For busy property teams, automation could become your new best friend, writes Al Mackin of theEword.

There’s a chance that you’re already using a basic version of automation if you have Hubspot or Salesforce. When emails are automatically going out to leads, or messages get sent after a viewing, you’re automating at a low level and it’s saving you time and money.

Automation empowers sales and marketing teams to spend more time on the high-level tasks that they’re really good at, and less time on the mundane tasks that – let’s face it – teams hate. For the C-suite, it offers the holy grail: saving time and money, improving performance and a better experience for customers. In a post-Covid market, that leads to a financial and competitive edge.

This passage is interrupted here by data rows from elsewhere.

import Mathlib
import HarnessLib
import Literature.MathematicalPhysics.QuantumLattice.HubbardSpaceTimeCharacters
import Literature.MathematicalPhysics.QuantumLattice.SectorisedKernelNormExtraction
import Summits.HubbardSuperconductivity.HubbardSuperconductivity.Theorems.KLProgrammeKLRegimeTorusPairTransferKernel
import Summits.HubbardSuperconductivity.HubbardSuperconductivity.Theorems.KLProgrammeKLRegimeEngineTowerImportP2PlainFromValues

/-!
# Route `KLProgramme` — engine support (row (X).1 / #14 «S3 IN U-CURRENCY», NORM side, brick (T5b)): the position kernel of a Grassmann element whose quartic
# MOMENTUM kernel is CONSERVING and TRANSFER-ONLY is EXACTLY a pair-transfer form — the model dictionary for (T2)'s hypothesis `hB`

Cell gate-hubbard-kl, seat hubbard-kl-k3c2-p3 (g16).  Sequel to `…TorusPairTransferKernel` ((T5a), the character identity) and companion of (T2)
`TorusFourierL2.fixedTupleL1_le_of_pairTransfer` (p704772).  For the Hubbard host (`SectorisedKernelNorm`: plane waves `e^{-is_c k·x}`, `sectorisedKernel`
with the trivial multiplier = the position kernels of BGM (2.17)) and the charge string `(+,+,−,−)` on the four legs:

* §1 `xbar_injective` — the space-time points embed in the dual product torus `(ℤ/2M)¹ × (ℤ/L)²`; `hubbardPlaneWave_one_eq_phase_mul_pchar`,
  `hubbardPlaneWave_zero_eq_phase_mul_pchar` — an annihilator's plane wave `e^{+ik·x}` is a unimodular, momentum-INDEPENDENT time phase `u(x₀)` times the
  product character `χ̄_{k̄}(x̄)`, a creator's `e^{-ik·x}` is `conj u(x₀)·χ̄_{k̄}(−x̄)` (the half-integer offset of the fermionic frequencies,
  `HubbardSpaceTimeCharacters.exp_matsubara_phase_eq`);
* §2 `sum_tuple4_freqMomentum_eq` (a sum over `4`-tuples of frequency–momenta of a function of their torus images is a fourfold torus sum);
  **`sectorisedKernel_trivial_eq_pairTransfer_of_conserving`** — if for the spins `σ` and charges `(0,0,1,1)` the degree-4 kernel of `G` reads
  `kernel ℂ G 4 ((k_i,σ_i),c_i) = κ·[k̄₀ + k̄₁ = k̄₂ + k̄₃]·f(k̄₀ + k̄₁)` (conservation and dependence on the transfer through the torus images `k̄`), then
  `sectorisedKernel L M β trivialMultiplier G 4 ((0,σ_i),c_i) x = conj u(x₀⁰)·conj u(x₀¹)·u(x₀²)·u(x₀³)·κ·[x₁ = x₀][x₃ = x₂]·(2M·L²)²·Σ_Q χ̄_Q(x̄₀ − x̄₂) f(−Q)`;
  **`norm_sectorisedKernel_trivial_le_pairTransfer_of_conserving`** — hence the HYPOTHESIS `hB` of (T2) holds with EQUALITY:
  `‖…‖ ≤ [x₁ = x₀][x₃ = x₂]·(‖κ‖(2M·L²)²)·‖Σ_Q χ̄_Q(x̄₀ − x̄₂)•f(−Q)‖`.
So a producer of the pair-transfer representation may state it in momentum space (amplitudes × conserving transfer bumps + remainder); the Fourier bookkeeping
((s3)-generic) is this file.  Everything is proved; no definitions, no named facts; the hypothesis on `kernel ℂ G 4` is NOT asserted for any engine object;
nothing here asserts (X).1, a branch, K3 or superconductivity. [folklore]  References: BGM 2006 §2.1 (2.2)–(2.5), §2.3 (2.17) [cite: BenfattoGiulianiMastropietro2006];
Salmhofer 1999 §4.2.4 (4.55)–(4.63).
-/

noncomputable section

namespace Summit.HubbardSuperconductivity.HubbardSuperconductivity.Theorems.TorusFourierL2

set_option linter.dupNamespace false -- summit = problem name (single-conjunct summit), D-0017

open Finset Complex Literature.Probability.LatticeModels Literature.MathematicalPhysics.QuantumLattice
open Literature.MathematicalPhysics.QuantumLattice.GrassmannAlgebra
open Summit.HubbardSuperconductivity.HubbardSuperconductivity.Theorems.KLRegimeSplit
open scoped Real ComplexConjugate

variable {L M : ℕ} [NeZero L] [NeZero M]

/-! ### §1 The dictionary: space-time points and plane waves on the dual product torus -/

omit [NeZero L] in
/-- The embedding `x ↦ x̄ = (x₀ mod 2M, x⃗)` of the space-time points into `(ℤ/2M)¹ × (ℤ/L)²` is injective. [folklore] -/
theorem xbar_injective : Function.Injective (fun x : SpaceTimeIdx L M =>
    (((fun _ : Fin 1 => ((x.1 : ℕ) : ZMod (2 * M))), x.2) : TorusSite 1 (2 * M) × TorusSite 2 L)) := by
  intro x y h
  have h1 := congr_fun (congr_arg Prod.fst h) 0
  have h2 := congr_arg Prod.snd h
  simp only at h1 h2
  refine Prod.ext ?_ h2
  have hv := congr_arg ZMod.val h1
  rwa [val_natCast_matsubaraIdx, val_natCast_matsubaraIdx, ← Fin.ext_iff] at hv

/-- **An annihilator's plane wave is a time phase times a product character**: for `β ≠ 0`,
`e^{+ik·x} = u(x₀)·χ_{k̄₁}(x̄₀)·χ_{k⃗}(x⃗)` with `u(x₀) = e^{iπ(1−2M)x₀/(2M)}` independent of `k`. [cite: Salmhofer1999, §4.2.4 (4.55)–(4.63)] -/
theorem hubbardPlaneWave_one_eq_phase_mul_pchar {β : ℝ} (hβ : β ≠ 0) (k : FreqMomentum L M) (x : SpaceTimeIdx L M) :
    hubbardPlaneWave L M β 1 k x =
      Complex.exp (((π * (1 - 2 * M) * ((x.1 : ℕ) : ℝ) / (2 * M) : ℝ) : ℂ) * I) *
        (torusChar (fun _ : Fin 1 => ((k.1 : ℕ) : ZMod (2 * M))) (fun _ : Fin 1 => ((x.1 : ℕ) : ZMod (2 * M))) * torusChar k.2 x.2) := by
  haveI : NeZero (2 * M) := ⟨by have := NeZero.ne M; omega⟩
  have hs : chargeSign 1 = -1 := by simp [chargeSign]
  rw [hubbardPlaneWave, hs, spaceTimePhase]
  have hexp : -(((-1 : ℝ) * (matsubaraFreq β M k.1 * imagTime β M x.1 + ∑ i, latticeMomentum L k.2 i * ((x.2 i).val : ℝ)) : ℝ) : ℂ) * I =
      ((matsubaraFreq β M k.1 * (imagTime β M x.1 - imagTime β M (0 : ImagTimeIdx M)) : ℝ) : ℂ) * I +
        ((∑ i, latticeMomentum L k.2 i * ((x.2 i).val : ℝ) : ℝ) : ℂ) * I := by
    have h0 : imagTime β M (0 : ImagTimeIdx M) = 0 := by simp [imagTime]
    rw [h0, sub_zero]; push_cast; ring
  rw [hexp, Complex.exp_add, exp_matsubara_phase_eq hβ k.1 x.1 0, cexp_sum_latticeMomentum_mul_eq_torusChar]
  have hz : (((0 : ImagTimeIdx M) : ℕ) : ZMod (2 * M)) = 0 := by simp
  have hz' : (((0 : ImagTimeIdx M) : ℕ) : ℝ) = 0 := by simp
  rw [hz, hz', sub_zero, sub_zero]
  ring

/-- **A creator's plane wave** `e^{-ik·x} = conj u(x₀)·χ_{k̄₁}(−x̄₀)·χ_{k⃗}(−x⃗)` (`β ≠ 0`). [cite: Salmhofer1999, §4.2.4 (4.55)–(4.63)] -/
theorem hubbardPlaneWave_zero_eq_phase_mul_pchar {β : ℝ} (hβ : β ≠ 0) (k : FreqMomentum L M) (x : SpaceTimeIdx L M) :
    hubbardPlaneWave L M β 0 k x =
      conj (Complex.exp (((π * (1 - 2 * M) * ((x.1 : ℕ) : ℝ) / (2 * M) : ℝ) : ℂ) * I)) *
        (torusChar (fun _ : Fin 1 => ((k.1 : ℕ) : ZMod (2 * M))) (-(fun _ : Fin 1 => ((x.1 : ℕ) : ZMod (2 * M)))) * torusChar k.2 (-x.2)) := by
  have hconj : hubbardPlaneWave L M β 0 k x = conj (hubbardPlaneWave L M β 1 k x) := by
    simp only [hubbardPlaneWave, chargeSign, if_true, show (1 : Fin 2) ≠ 0 by decide, if_false, ← Complex.exp_conj, map_mul, map_neg,
      Complex.conj_ofReal, Complex.conj_I]
    congr 1; push_cast; ring
  rw [hconj, hubbardPlaneWave_one_eq_phase_mul_pchar hβ, map_mul, map_mul, ← torusChar_neg_right, ← torusChar_neg_right]

/-! ### §2 Conserving transfer-only momentum kernels have pair-transfer position kernels -/

omit [NeZero L] in
/-- A sum over `4`-tuples of frequency–momenta of a function of their torus images is a fourfold sum over the product torus. [folklore] -/
theorem sum_tuple4_freqMomentum_eq [NeZero L] (F : (TorusSite 1 (2 * M) × TorusSite 2 L) → (TorusSite 1 (2 * M) × TorusSite 2 L) → (TorusSite 1 (2 * M) × TorusSite 2 L) → (TorusSite 1 (2 * M) × TorusSite 2 L) → ℂ) :
    ∑ k : Fin 4 → FreqMomentum L M, F ((fun _ : Fin 1 => ((((k 0).1 : ℕ) : ZMod (2 * M)))), (k 0).2) ((fun _ : Fin 1 => ((((k 1).1 : ℕ) : ZMod (2 * M)))), (k 1).2) ((fun _ : Fin 1 => ((((k 2).1 : ℕ) : ZMod (2 * M)))), (k 2).2) ((fun _ : Fin 1 => ((((k 3).1 : ℕ) : ZMod (2 * M)))), (k 3).2) =
      ∑ p₀ : TorusSite 1 (2 * M) × TorusSite 2 L, ∑ p₁ : TorusSite 1 (2 * M) × TorusSite 2 L, ∑ p₂ : TorusSite 1 (2 * M) × TorusSite 2 L, ∑ p₃ : TorusSite 1 (2 * M) × TorusSite 2 L, F p₀ p₁ p₂ p₃ := by
  rw [sum_tuple_succ]
  have h1 : ∀ (X : FreqMomentum L M) (W : Fin 3 → FreqMomentum L M),
      F ((fun _ : Fin 1 => ((((Fin.cons X W : Fin 4 → FreqMomentum L M) 0).1 : ℕ) : ZMod (2 * M))), ((Fin.cons X W : Fin 4 → FreqMomentum L M) 0).2)
        ((fun _ : Fin 1 => ((((Fin.cons X W : Fin 4 → FreqMomentum L M) 1).1 : ℕ) : ZMod (2 * M))), ((Fin.cons X W : Fin 4 → FreqMomentum L M) 1).2)
        ((fun _ : Fin 1 => ((((Fin.cons X W : Fin 4 → FreqMomentum L M) 2).1 : ℕ) : ZMod (2 * M))), ((Fin.cons X W : Fin 4 → FreqMomentum L M) 2).2)
        ((fun _ : Fin 1 => ((((Fin.cons X W : Fin 4 → FreqMomentum L M) 3).1 : ℕ) : ZMod (2 * M))), ((Fin.cons X W : Fin 4 → FreqMomentum L M) 3).2) =
      F ((fun _ : Fin 1 => ((X.1 : ℕ) : ZMod (2 * M))), X.2) ((fun _ : Fin 1 => (((W 0).1 : ℕ) : ZMod (2 * M))), (W 0).2)
        ((fun _ : Fin 1 => (((W 1).1 : ℕ) : ZMod (2 * M))), (W 1).2) ((fun _ : Fin 1 => (((W 2).1 : ℕ) : ZMod (2 * M))), (W 2).2) := fun _ _ => rfl
  rw [sum_congr rfl fun X _ => sum_congr rfl fun W _ => h1 X W]
  have h2 : ∀ X : FreqMomentum L M, ∑ W : Fin 3 → FreqMomentum L M,
      F ((fun _ : Fin 1 => ((X.1 : ℕ) : ZMod (2 * M))), X.2) ((fun _ : Fin 1 => (((W 0).1 : ℕ) : ZMod (2 * M))), (W 0).2)
        ((fun _ : Fin 1 => (((W 1).1 : ℕ) : ZMod (2 * M))), (W 1).2) ((fun _ : Fin 1 => (((W 2).1 : ℕ) : ZMod (2 * M))), (W 2).2) =
      ∑ X₁ : FreqMomentum L M, ∑ X₂ : FreqMomentum L M, ∑ X₃ : FreqMomentum L M,
        F ((fun _ : Fin 1 => ((X.1 : ℕ) : ZMod (2 * M))), X.2) ((fun _ : Fin 1 => ((X₁.1 : ℕ) : ZMod (2 * M))), X₁.2)
          ((fun _ : Fin 1 => ((X₂.1 : ℕ) : ZMod (2 * M))), X₂.2) ((fun _ : Fin 1 => ((X₃.1 : ℕ) : ZMod (2 * M))), X₃.2) := by
    intro X
    rw [sum_tuple_succ]
    refine sum_congr rfl fun X₁ _ => ?_
    rw [sum_tuple_succ]
    refine sum_congr rfl fun X₂ _ => ?_
    rw [sum_tuple_one]
    exact sum_congr rfl fun w _ => rfl
  simp_rw [h2]
  -- each sum over frequency–momenta is a sum over the product torus (innermost first)
  have e3 : ∀ a b c : TorusSite 1 (2 * M) × TorusSite 2 L, ∑ X₃ : FreqMomentum L M, F a b c ((fun _ : Fin 1 => ((X₃.1 : ℕ) : ZMod (2 * M))), X₃.2) = ∑ p₃ : TorusSite 1 (2 * M) × TorusSite 2 L, F a b c p₃ :=
    fun a b c => sum_freqMomentum_eq_sum_prodTorus (F a b c)
  have e2 : ∀ a b : TorusSite 1 (2 * M) × TorusSite 2 L, ∑ X₂ : FreqMomentum L M, ∑ p₃ : TorusSite 1 (2 * M) × TorusSite 2 L, F a b ((fun _ : Fin 1 => ((X₂.1 : ℕ) : ZMod (2 * M))), X₂.2) p₃ =
      ∑ p₂ : TorusSite 1 (2 * M) × TorusSite 2 L, ∑ p₃ : TorusSite 1 (2 * M) × TorusSite 2 L, F a b p₂ p₃ :=
    fun a b => sum_freqMomentum_eq_sum_prodTorus (fun p₂ => ∑ p₃ : TorusSite 1 (2 * M) × TorusSite 2 L, F a b p₂ p₃)
  have e1 : ∀ a : TorusSite 1 (2 * M) × TorusSite 2 L, ∑ X₁ : FreqMomentum L M, ∑ p₂ : TorusSite 1 (2 * M) × TorusSite 2 L, ∑ p₃ : TorusSite 1 (2 * M) × TorusSite 2 L, F a ((fun _ : Fin 1 => ((X₁.1 : ℕ) : ZMod (2 * M))), X₁.2) p₂ p₃ =
      ∑ p₁ : TorusSite 1 (2 * M) × TorusSite 2 L, ∑ p₂ : TorusSite 1 (2 * M) × TorusSite 2 L, ∑ p₃ : TorusSite 1 (2 * M) × TorusSite 2 L, F a p₁ p₂ p₃ :=
    fun a => sum_freqMomentum_eq_sum_prodTorus (fun p₁ => ∑ p₂ : TorusSite 1 (2 * M) × TorusSite 2 L, ∑ p₃ : TorusSite 1 (2 * M) × TorusSite 2 L, F a p₁ p₂ p₃)
  simp_rw [e3, e2, e1]
  exact sum_freqMomentum_eq_sum_prodTorus (fun p₀ => ∑ p₁ : TorusSite 1 (2 * M) × TorusSite 2 L, ∑ p₂ : TorusSite 1 (2 * M) × TorusSite 2 L, ∑ p₃ : TorusSite 1 (2 * M) × TorusSite 2 L, F p₀ p₁ p₂ p₃)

I’ve mapped out the three areas of automation that will have a profound impact on property companies:

1. Automating communications: robots respond faster

In the early stages of the buying, renting or leasing process, your customers have questions. Perhaps the answers exist somewhere on your website, or a brochure, or an email, but the customer can’t find them.

The traditional way to ask a question is to fill in a contact form, send an email or pick up the phone. The response may come in minutes, hours or days, and requires someone within the sales or marketing team to craft it. Meanwhile, the customer is on hold, their interest is reducing and their impression of your brand is decreasing.

Every contact from a potential customer is important, but is a human being best placed to deliver the response? Automating your early-stage communication through a virtual property agent means responding to the customer questions within milliseconds not days, and it allows your sales team to focus on the mid and late stages of the buying or renting process.

Virtual property agents can do more than just respond to customer questions; they can find and filter property options, set up viewings or arrange callbacks, and engage customers on your website or social channels based on a data-driven understanding of who that customer is, and how they’ve engaged with your company previously.

Driven by machine learning, and with deep data on your units, buildings, schemes and the area, virtual agents mimic your best sales agent on their best day. Looking at the way users interact with the virtual agents we have deployed for clients, it’s clear that buyers like, and in some cases, prefer, to converse with them. Among our clients, virtual agents play a part in 31% of new sales leads that are generated.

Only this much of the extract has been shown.